Before algorithms curated our taste and before reels trained our thumbs to scroll endlessly, there was MTV — the millennial gateway to coolness. For many of us who grew up in late-90s and early-2000s India, MTV wasn’t just a music channel. It was a handshake with adolescence, a cultural rite of passage that shaped the way we dressed, spoke, joked and listened.
It was not the charming Surabhi or the vintage Chitrahaar, the Doordarshan shows we would watch if allowed with family but a wholly different breed of irreverent content.
Looking back now, I appreciate it more for the gem it was. Content, songs, musicians... After a few years, there was Channel [V] too to choose from and it did give us Viva, the all-girl pop band. To this day, I hum the songs and remember the whole journey the girls went on, and we fans with them.
But I am digressing. This is about MTV, and brought on by reports about the closure of five MTV music channels in the UK by end-December, which in turn triggered a flurry of conjecture about the fate of MTV India.
MTV India was the first time we heard the word VJ and we saw them on telly — a completely different style of “presenters”. There was the cool dude Nikhil Chinapa, the bubbly girl-next-door Shenaz Treasurywala, the chief prankster Cyrus Broacha. There was Malaika Arora, every boy’s crush and every girl’s fashion inspiration. They burst onto the scene, and once I got home from school, MTV opened another door to education — one that did not match the parents’ or even older siblings’ style of viewing.
It was hipster, before anyone knew what that was; it was young, it was cool.
MTV Select, Most Wanted, Bakra... you name it, I watched it.
The format spoke; it was spontaneous and conversational, almost as if dadas and didis were chatting and showing you the world. But what has stayed most with me, and my closest friends, is the music they helped reach a wider audience. Especially IndiPop.

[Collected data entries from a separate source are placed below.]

/-! ## §2 Depletion preserves a unit ω⁰-orbit sum -/

/-- ★ **`S₀`-depletion preserves a unit Teichmüller ω⁰-orbit sum** (`W/ℚ`, newform `f`, `p` odd supersingular good, `a_p = 0`; integers
`ℓ_i > 1` prime to `p`, `P_i ∈ ℤ[X]`, `P_i(0) = 1`): a unit orbit sum `S_f(p, m, u)` (`m ≥ 1`, `u` a unit) forces a unit DEPLETED orbit sum
`Σ_k (∏_i [X^{k_i}]P_i·ℓ_i^{−k_i}) · S_f(p, n, (∏_i ℓ_i^{k_i})·b)` (`n ≥ 1`, `b` a unit). Road: propagate to a large level of the same parity; if all
depleted orbit sums at level `M + 2` were non-units, `u ↦ S_f(p, M+2, u) mod p` would be killed by the depletion operator, hence constant on the
fibres of `ℤ/p^{M+2} → ℤ/p^{M+1}` (`p` elements each), so every fibre sum vanishes mod `p` — contradicting `sum_teichOrbitSum_fibre_eq_neg`.
[cite: MazurTateTeitelbaum1986Invent, §I.4 (4.2) and §I.10 (10.1)] [cite: GreenbergVatsal2000, §1 (8)–(9)] -/
theorem exists_norm_depletedOrbitSum_eq_one (hp2 : p ≠ 2) (hf : IsNewformOf W f) (hgood : W.HasGoodReductionAtPrime p)
    (hap : W.frobeniusTrace p = 0) {ι : Type*} [Fintype ι] [DecidableEq ι] (ℓ : ι → ℕ) (hℓ : ∀ i, 1 < ℓ i ∧ ¬ p ∣ ℓ i)
    (P : ι → ℤ[X]) (hP0 : ∀ i, (P i).coeff 0 = 1) {m : ℕ} (hm : 1 ≤ m)
    (h : ∃ u : (ZMod (p ^ m))ˣ, ‖((teichOrbitSum f p m (u : ZMod (p ^ m)) : ℚ) : ℚ_[p])‖ = 1) :
    ∃ n : ℕ, 1 ≤ n ∧ ∃ b : (ZMod (p ^ n))ˣ,
      ‖((∑ k ∈ Fintype.piFinset (fun _ : ι ↦ Finset.range 3),
          (∏ i, ((P i).coeff (k i) : ℚ) * ((ℓ i : ℚ) ^ (k i))⁻¹) *
            teichOrbitSum f p n (((∏ i, ℓ i ^ (k i) : ℕ) : ZMod (p ^ n)) * (b : ZMod (p ^ n))) : ℚ) : ℚ_[p])‖ = 1 := by
  have hp' := hp.out
  have hpN : ¬ p ∣ N := not_dvd_level_of_isNewformOf hf hgood
  have hap' : cuspCoeff f p = ((0 : ℤ) : ℂ) := by rw [cuspCoeff_eq_frobeniusTrace_of_isNewformOf_holds hf hgood, hap]
  -- parameters and the propagated unit orbit sum at level `M = m + 2(w + b₀)`
  set b₀ : ℕ := 2 * Fintype.card ι with hb₀
  have hbp : 2 * Fintype.card ι ≤ p ^ b₀ := (Nat.lt_two_pow_self).le.trans (Nat.pow_le_pow_left hp'.two_le _)
  set w : ℕ := ∑ i, padicValNat p (ℓ i ^ (p ^ 2 - 1) - 1) with hw
  have hwi : ∀ i, padicValNat p (ℓ i ^ (p ^ 2 - 1) - 1) ≤ w := fun i ↦
    Finset.single_le_sum (f := fun i ↦ padicValNat p (ℓ i ^ (p ^ 2 - 1) - 1)) (fun _ _ ↦ Nat.zero_le _) (Finset.mem_univ i)
  obtain ⟨u₁, hu₁⟩ := exists_unit_norm_teichOrbitSum_eq_one_add_two_mul hp2 hf hgood hap hm h (w + b₀)
  generalize hM : m + 2 * (w + b₀) = M at u₁ hu₁
  have hM1 : 1 ≤ M := by omega
  haveI : ∀ j : ℕ, NeZero (p ^ j) := fun j ↦ ⟨pow_ne_zero _ hp'.ne_zero⟩
  by_contra hcon
  push Not at hcon
  -- integrality of orbit sums and of the coefficients
  have hintO : ∀ a : ZMod (p ^ (M + 2)), ‖((teichOrbitSum f p (M + 2) a : ℚ) : ℚ_[p])‖ ≤ 1 :=
    fun a ↦ norm_teichOrbitSum_le_one f hp2 hf.1 hpN hap' _ _
  have hcoef : ∀ i (j : ℕ), ‖((((P i).coeff j : ℚ) * ((ℓ i : ℚ) ^ j)⁻¹ : ℚ) : ℚ_[p])‖ ≤ 1 := by
    intro i j
    have hℓ1 : ‖((ℓ i : ℕ) : ℚ_[p])‖ = 1 :=
      Padic.norm_natCast_eq_one_iff.mpr ((Nat.Prime.coprime_iff_not_dvd hp').mpr (hℓ i).2)
    rw [Rat.cast_mul, Rat.cast_inv, Rat.cast_pow, Rat.cast_natCast, Rat.cast_intCast, norm_mul, norm_inv, norm_pow, hℓ1, one_pow,
      inv_one, mul_one]
    exact Padic.norm_int_le_one _
  -- units `σ_i = ℓ_i mod p^{M+2}` and the mod-`p` Euler factors
  have hcop : ∀ i, (ℓ i).Coprime (p ^ (M + 2)) := fun i ↦ (((Nat.Prime.coprime_iff_not_dvd hp').mpr (hℓ i).2).symm).pow_right _
  set σ : ι → (ZMod (p ^ (M + 2)))ˣ := fun i ↦ ZMod.unitOfCoprime (ℓ i) (hcop i) with hσdef
  have hσ : ∀ i, (σ i : ZMod (p ^ (M + 2))) = ℓ i := fun i ↦ ZMod.coe_unitOfCoprime _ _
  set q : ι → ℕ → ℤ_[p] := fun i j ↦ ⟨((((P i).coeff j : ℚ) * ((ℓ i : ℚ) ^ j)⁻¹ : ℚ) : ℚ_[p]), hcoef i j⟩ with hqdef
  set Q : ι → (ZMod p)[X] := fun i ↦
    C (PadicInt.toZMod (q i 2)) * X ^ 2 + C (PadicInt.toZMod (q i 1)) * X + C (PadicInt.toZMod (q i 0)) with hQdef
  have hQdeg : ∀ i, (Q i).natDegree ≤ 2 := fun i ↦ natDegree_quadratic_le
  have hQcoeff : ∀ i, ∀ j < 3, (Q i).coeff j = PadicInt.toZMod (q i j) := by
    intro i j hj
    interval_cases j <;> simp [hQdef, coeff_X, coeff_C, coeff_X_pow]
  have hQ0 : ∀ i, (Q i).coeff 0 ≠ 0 := by
    intro i
    have h1 : q i 0 = 1 := PadicInt.ext (by simp [hqdef, hP0 i])
    rw [hQcoeff i 0 (by norm_num), h1, map_one]
    exact one_ne_zero
  have hker : ∀ x : ℤ_[p], PadicInt.toZMod x = 0 ↔ ‖x‖ < 1 := fun x ↦ by
    rw [← RingHom.mem_ker, PadicInt.ker_toZMod, IsLocalRing.mem_maximalIdeal, PadicInt.mem_nonunits]
  -- the function `c(u) = S_f(p, M+2, u) mod p`
  set XO : ZMod (p ^ (M + 2)) → ℤ_[p] := fun a ↦ ⟨((teichOrbitSum f p (M + 2) a : ℚ) : ℚ_[p]), hintO a⟩ with hXO
  set c : (ZMod (p ^ (M + 2)))ˣ → ZMod p := fun u ↦ PadicInt.toZMod (XO (u : ZMod (p ^ (M + 2)))) with hcdef
  have hXcoe : ∀ a, ((XO a : ℤ_[p]) : ℚ_[p]) = ((teichOrbitSum f p (M + 2) a : ℚ) : ℚ_[p]) := fun a ↦ rfl
  have hqcoe : ∀ i (j : ℕ), ((q i j : ℤ_[p]) : ℚ_[p]) = ((((P i).coeff j : ℚ) * ((ℓ i : ℚ) ^ j)⁻¹ : ℚ) : ℚ_[p]) := fun i j ↦ rfl
  -- all depleted orbit sums at level `M + 2` are non-units ⟹ hypothesis of the annihilator lemma
  have hc : ∀ u : (ZMod (p ^ (M + 2)))ˣ, ∑ k ∈ Fintype.piFinset (fun _ : ι ↦ Finset.range 3),
      (∏ i, (Q i).coeff (k i)) * c ((∏ i, σ i ^ (k i)) * u) = 0 := by
    intro u
    have hk : ∀ k ∈ Fintype.piFinset (fun _ : ι ↦ Finset.range 3),
        (∏ i, (Q i).coeff (k i)) * c ((∏ i, σ i ^ (k i)) * u) =
          PadicInt.toZMod ((∏ i, q i (k i)) * XO (((∏ i, σ i ^ (k i)) * u : (ZMod (p ^ (M + 2)))ˣ) : ZMod (p ^ (M + 2)))) := by
      intro k hk
      rw [map_mul, map_prod]
      congr 1
      exact Finset.prod_congr rfl fun i _ ↦ hQcoeff i (k i) (Finset.mem_range.mp (Fintype.mem_piFinset.mp hk i))
    rw [Finset.sum_congr rfl hk, ← map_sum, hker]
    have hval : ∀ k : ι → ℕ, (((∏ i, q i (k i)) * XO (((∏ i, σ i ^ (k i)) * u : (ZMod (p ^ (M + 2)))ˣ) : ZMod (p ^ (M + 2))) :
        ℤ_[p]) : ℚ_[p]) =
        (((∏ i, ((P i).coeff (k i) : ℚ) * ((ℓ i : ℚ) ^ (k i))⁻¹) *
          teichOrbitSum f p (M + 2) (((∏ i, ℓ i ^ (k i) : ℕ) : ZMod (p ^ (M + 2))) * (u : ZMod (p ^ (M + 2)))) : ℚ) : ℚ_[p]) := by
      intro k
      have hprod : (((∏ i, q i (k i) : ℤ_[p])) : ℚ_[p]) = ∏ i, ((q i (k i) : ℤ_[p]) : ℚ_[p]) := by
        simp [← PadicInt.Coe.ringHom_apply, map_prod PadicInt.Coe.ringHom]
      have hu : (((∏ i, σ i ^ (k i)) * u : (ZMod (p ^ (M + 2)))ˣ) : ZMod (p ^ (M + 2))) =
          ((∏ i, ℓ i ^ (k i) : ℕ) : ZMod (p ^ (M + 2))) * (u : ZMod (p ^ (M + 2))) := by
        push_cast; simp only [hσ]
      rw [PadicInt.coe_mul, hprod, Rat.cast_mul, Rat.cast_prod, hXcoe, hu]
    have h1 : ‖(∑ k ∈ Fintype.piFinset (fun _ : ι ↦ Finset.range 3),
        (∏ i, q i (k i)) * XO (((∏ i, σ i ^ (k i)) * u : (ZMod (p ^ (M + 2)))ˣ) : ZMod (p ^ (M + 2))) : ℤ_[p])‖ ≤ 1 :=
      PadicInt.norm_le_one _
    rw [PadicInt.norm_def, PadicInt.coe_sum, Finset.sum_congr rfl fun k _ ↦ hval k, ← Rat.cast_sum] at h1 ⊢
    exact lt_of_le_of_ne h1 (hcon (M + 2) (by omega) u)
  -- the annihilator lemma: `c` is constant on the fibres `{b₁ + t p^{M+1}}`
  have hL2 : b₀ + 2 ≤ M + 2 := by omega
  have hLi : ∀ i, padicValNat p (ℓ i ^ (p ^ 2 - 1) - 1) + b₀ + 1 ≤ M + 2 := fun i ↦ by have := hwi i; omega
  have hcop₁ : ((u₁ : ZMod (p ^ M)).val).Coprime (p ^ (M + 2)) :=
    (((ZMod.val_coe_unit_coprime u₁).coprime_dvd_right (dvd_pow_self p (by omega))).pow_right _)
  set b₁ : (ZMod (p ^ (M + 2)))ˣ := ZMod.unitOfCoprime _ hcop₁ with hb₁
  have hb₁val : (b₁ : ZMod (p ^ (M + 2))) = (((u₁ : ZMod (p ^ M)).val : ℕ) : ZMod (p ^ (M + 2))) := ZMod.coe_unitOfCoprime _ _
  have hfibc : ∀ t : ℕ, ∃ u : (ZMod (p ^ (M + 2)))ˣ,
      (u : ZMod (p ^ (M + 2))) = b₁ + t * (p : ZMod (p ^ (M + 2))) ^ (M + 2 - 1) ∧ c u = c b₁ := fun t ↦
    exists_unit_eq_add_mul_and_apply_eq hp2 ℓ hℓ σ hσ Q hQdeg hQ0 hbp hL2 hLi c hc b₁ t
  -- the fibre of `a = u₁ mod p^{M+1}` in `ℤ/p^{M+2}`
  set a : ZMod (p ^ (M + 1)) := (((u₁ : ZMod (p ^ M)).val : ℕ) : ZMod (p ^ (M + 1))) with ha
  have hau : ZMod.castHom (pow_dvd_pow p M.le_succ) (ZMod (p ^ M)) a = (u₁ : ZMod (p ^ M)) := by
    rw [ha, map_natCast, ZMod.natCast_zmod_val]
  set F := Finset.univ.filter (fun b : ZMod (p ^ (M + 2)) ↦
    ZMod.castHom (pow_dvd_pow p (M + 1).le_succ) (ZMod (p ^ (M + 1))) b = a) with hF
  have hconst : ∀ b ∈ F, PadicInt.toZMod (XO b) = c b₁ := by
    intro b hb
    have hbF := (Finset.mem_filter.mp hb).2
    -- `b = b₁ + t p^{M+1}`
    set d : ZMod (p ^ (M + 2)) := b - (b₁ : ZMod (p ^ (M + 2))) with hd
    have hd0 : ZMod.castHom (pow_dvd_pow p (M + 1).le_succ) (ZMod (p ^ (M + 1))) d = 0 := by
      rw [hd, map_sub, hbF, hb₁val, map_natCast, sub_eq_zero]
    have hdval : p ^ (M + 1) ∣ d.val := by
      rw [ZMod.castHom_apply, ZMod.cast_eq_val] at hd0
      exact (ZMod.natCast_eq_zero_iff _ _).mp hd0
    obtain ⟨t, ht⟩ := hdval
    obtain ⟨u, hu, hcu⟩ := hfibc t
    have hub : (u : ZMod (p ^ (M + 2))) = b := by
      rw [hu, show M + 2 - 1 = M + 1 by omega]
      have : (b : ZMod (p ^ (M + 2))) = (b₁ : ZMod (p ^ (M + 2))) + d := by rw [hd]; ring
      rw [this, ← ZMod.natCast_zmod_val d, ht]
      push_cast
      ring
    rw [← hcu, hcdef]
    simp only [hub]
  -- the fibre sum vanishes mod `p`
  have hsum0 : PadicInt.toZMod (∑ b ∈ F, XO b) = 0 := by
    rw [map_sum, Finset.sum_congr rfl hconst, Finset.sum_const, hF, card_filter_castHom_eq, nsmul_eq_mul, ZMod.natCast_self, zero_mul]
  rw [hker, PadicInt.norm_def, PadicInt.coe_sum] at hsum0
  simp only [hXcoe] at hsum0
  rw [← Rat.cast_sum, hF, sum_teichOrbitSum_fibre_eq_neg hp2 hf hgood hap hM1 a, hau, Rat.cast_neg, norm_neg] at hsum0
  exact absurd hu₁ hsum0.ne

To today’s teens and YAs as they are called, it might seem like the Stone Age or something — no Spotify, no YouTube and obviously, no Internet. Did we miss out? Absolutely not. We knew everything there was to know about the lyrics; the models who featured in the music videos. To this day, it was such a novelty to see, identify and recall models and celebrities in a music video. And then, of course, there were the artistes behind the creations.
There was Palash Sen and his Euphoria crew, there was Colonial Cousins, the jugalbandi of Hariharan and Leslee Lewis, there were the Bombay Vikings and Silk Route, and individual artistes like Shubha Mudgal, Falguni Pathak and so many more.

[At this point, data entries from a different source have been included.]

/-!
# BBS 2015, §2 (finite volume approximation): the torus susceptibility `χ_N` and Lemma 2.1,
# `χ_N ↑ χ`

Companion to `WeaklySAWFourDimLogCorrections.lean` (Bauerschmidt–Brydges–Slade, CMP 337 (2015),
arXiv:1403.7422; namespace `Literature.Barriers.CriticalPhenomena.CTWSAW`: `selfIntersection`,
`pathIntegral`, `survival = c_T`, `susceptibility = χ`, `criticalNu = ν_c`) formalising **§2, "Finite
volume approximation"** — the first step of the proof of Theorems 1.1–1.2 ("The proof begins by
approximation of `ℤ^d` by a sequence of finite tori of period `Lᴺ`"), on which the integral
representation (§3) and the renormalisation group (§4–8: Theorem 4.1 via `χ̂_N`, `χ_N = (1+z₀)χ̂_N`) operate.
Everything here is proved; no named facts.

## The torus model, by folding

The source defines `c_{N,T} = E^{Λ_N}_a(e^{-gI(T)})` for the continuous-time simple random walk on
`Λ_N = ℤ^d/Lᴺℤ^d` and proves Lemma 2.1 by COUPLING all tori to `ℤ^d`: "there is a one-to-one
correspondence between nearest-neighbour walks on `ℤ^d` started at the origin and such walks on the
finite torus `ℤ_n^d` … by folding a walk on `ℤ^d` (the image under the canonical projection
`ℤ^d ↠ ℤ_n^d`) … Given a walk `X` on `ℤ^d` starting at `0`, we denote the folded walk on `ℤ_n^d`
by `X^n`." The folded rate-`2d` walk IS the rate-`2d` walk on the torus generated by
`Δ_Λ φ_x = Σ_{|e|=1}(φ_{x+e} - φ_x)` (§3.3), for every period `n ≥ 1`, and `I(T)` of `X^n` is
`Σ_{x ∈ ℤ_n^d}(L^x_T(X^n))² = Σ_{i,j} sᵢsⱼ𝟙{ω(i) ≡ ω(j) mod n}` in the jump-chain coordinates of the
barrier file. We therefore DEFINE the torus quantities through the folding (general period `n`;
the source takes `n = Lᴺ`):

* folding is the tree's `Torus.proj n : ℤ^d → TorusSite d n = (ZMod n)^d`;
  `torusSelfIntersection n T ω s = I_T(X^n)`;
  `torusPathIntegral n g T ω = ∫_{Δ_k(T)} e^{-gI_T(X^n)} ds`;
* `torusWeightedExpectation d n g T Φ = E^{Λ}_0[e^{-gI(T)}Φ(X(T))]`
  (`= e^{-2dT} Σ_k Σ_ω Φ(ω(k) mod n) ∫ e^{-gI_T(X^n)}`), `torusSurvivalAt = c_{N,T}(0,b)`,
  `torusSurvival = c_{N,T}`, `torusTwoPoint = G_{N,ν}(0,b)`,
  `torusSusceptibility d n g ν = χ_N(ν) = ∫₀^∞ c_{N,T}e^{-νT}dT ∈ [0,∞]` (the three opening
  displays of §2), `torusSusceptibility_eq_sum_torusTwoPoint` (`χ_N = Σ_b G_{N,ν}(0,b)`, the two
  printed forms of `χ_N`).

## Results (all `g ≥ 0` unless stated)

* Folding inequalities (proof of Lemma 2.1): `selfIntersection_le_torusSelfIntersection` (`I_T(X) ≤ I_T(X^n)`),
  `torusSelfIntersection_mul_le` (`I_T(X^{kn}) ≤ I_T(X^n)`), and `torusSelfIntersection_eq_of_lt`
  (skeletons with `2|ω| < n` fold injectively: `I_T(X^n) = I_T(X)`);
* `c_{N,T} ≤ c_{N+1,T} ≤ c_T`: `torusSurvival_le_mul` / `torusSurvival_mono_of_dvd` (`c_{n,T} ≤ c_{kn,T}`),
  `torusSurvival_le_survival` (`c_{N,T} ≤ c_T`), hence `torusSusceptibility_mono_of_dvd`,
  `monotone_torusSusceptibility_pow` (`χ_{Lᴺ}` non-decreasing in `N`),
  `torusSusceptibility_le_susceptibility` (`χ_N ≤ χ`);
* `lim_N c_{N,T} = c_T`: `survival_le_torusSurvival_add` (`c_T ≤ c_{n,T} + e^{-2dT}Σ_{k≥m}(2dT)^k/k!`
  for `2(m-1) < n` — "walks which do not reach distance `½Lᴺ` do not contribute to the difference;
  walks which do must take at least `½Lᴺ` steps"), `tendsto_poissonTail`, **`tendsto_torusSurvival`**
  (`c_{N,T} → c_T`);
* **Lemma 2.1**: `tendsto_torusSusceptibility` — `χ_n(ν) → χ(ν)` in `[0,∞]` for EVERY real `ν`
  (including `χ = ∞` below `ν_c`), along any sequence of periods (Fatou + `χ_N ≤ χ`; the source uses
  monotone convergence along `Lᴺ`), `tendsto_torusSusceptibility_pow` (along `Λ_N`, `L ≥ 2`);
* the finite-volume bound: `sq_div_le_torusSelfIntersection` (`I(T) ≥ T²/|Λ|`, Cauchy–Schwarz
  over the classes `x ∈ Λ`), `torusSurvival_le_exp` (`c_{N,T} ≤ e^{-gT²/|Λ|}`),
  `torusSusceptibility_le_lintegral_exp` and **`torusSusceptibility_lt_top`**
  (`χ_N(ν) ≤ ∫₀^∞ e^{-gT²/|Λ_N|}e^{-νT}dT < ∞` for all `ν ∈ ℝ`, `g > 0`);
* measurability of `T ↦ c_{N,T}` (`measurable_torusSurvival`) for the Laplace-transform calculus.

The remaining clause of Lemma 2.1 (analyticity on `Re ν > ν_c`, convergence of all derivatives,
"analyticity of Laplace transforms … Montel's theorem") is treated in its real form in the companion
`WeaklySAWFiniteVolumeDerivatives.lean`.

Locators: Lemma 2.1 by number (arXiv = CMP numbering); the displays of §2 by content (display
numbers are not legible in the held text).
-/

noncomputable section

I still listen to the songs — at house parties, while cleaning up clutter in the room, on the way to work. That is the power MTV had; it shaped the taste of a generation so much so that even decades later, these musicians pull us back into our teenage selves. To a time that was simple, unencumbered by the daily rise and fall of duties and emotions.
Pop culture is a catchword these days, and MTV is part of pop culture, our pop culture. There are now Instagram and Facebook reels of the music videos we would watch on TV. Engage with one and you know it will be a steady stream, pun intended, of nostalgia wrapped in an invisible music cassette. Allowed an inch of throwback, we take a mile of happiness.
So much so, when Euphoria came to Calcutta a few years ago, I made sure I had a ticket to the show. Well past the appointed hour when the Palash Sen-led group came on stage, in their now-ubiquitous bandbaaja get-up, everyone in the restobar sang along to each and every song, and reminisced about the time we heard them first.
Around the time I passed school, MTV morphed into more of a reality show channel. I followed the first season of Roadies, discovered Rannvijay Singha for life. But soon the charm wore off. Or I grew up.
But early MTV was something else. At the risk of sounding like a parrot, we enjoyed curated music at designated times of the day against the infinite scroll through today’s algorithmic feeds; the much-loved VJs are to this day cultural icons with whom we shared pop moments and not the dime-a-dozen content creators on every social media platform competing for increasingly fragmented attention spans of today... And I could go on and on.
So long, MTV! You did not just show us music, you showed us who we were going to become.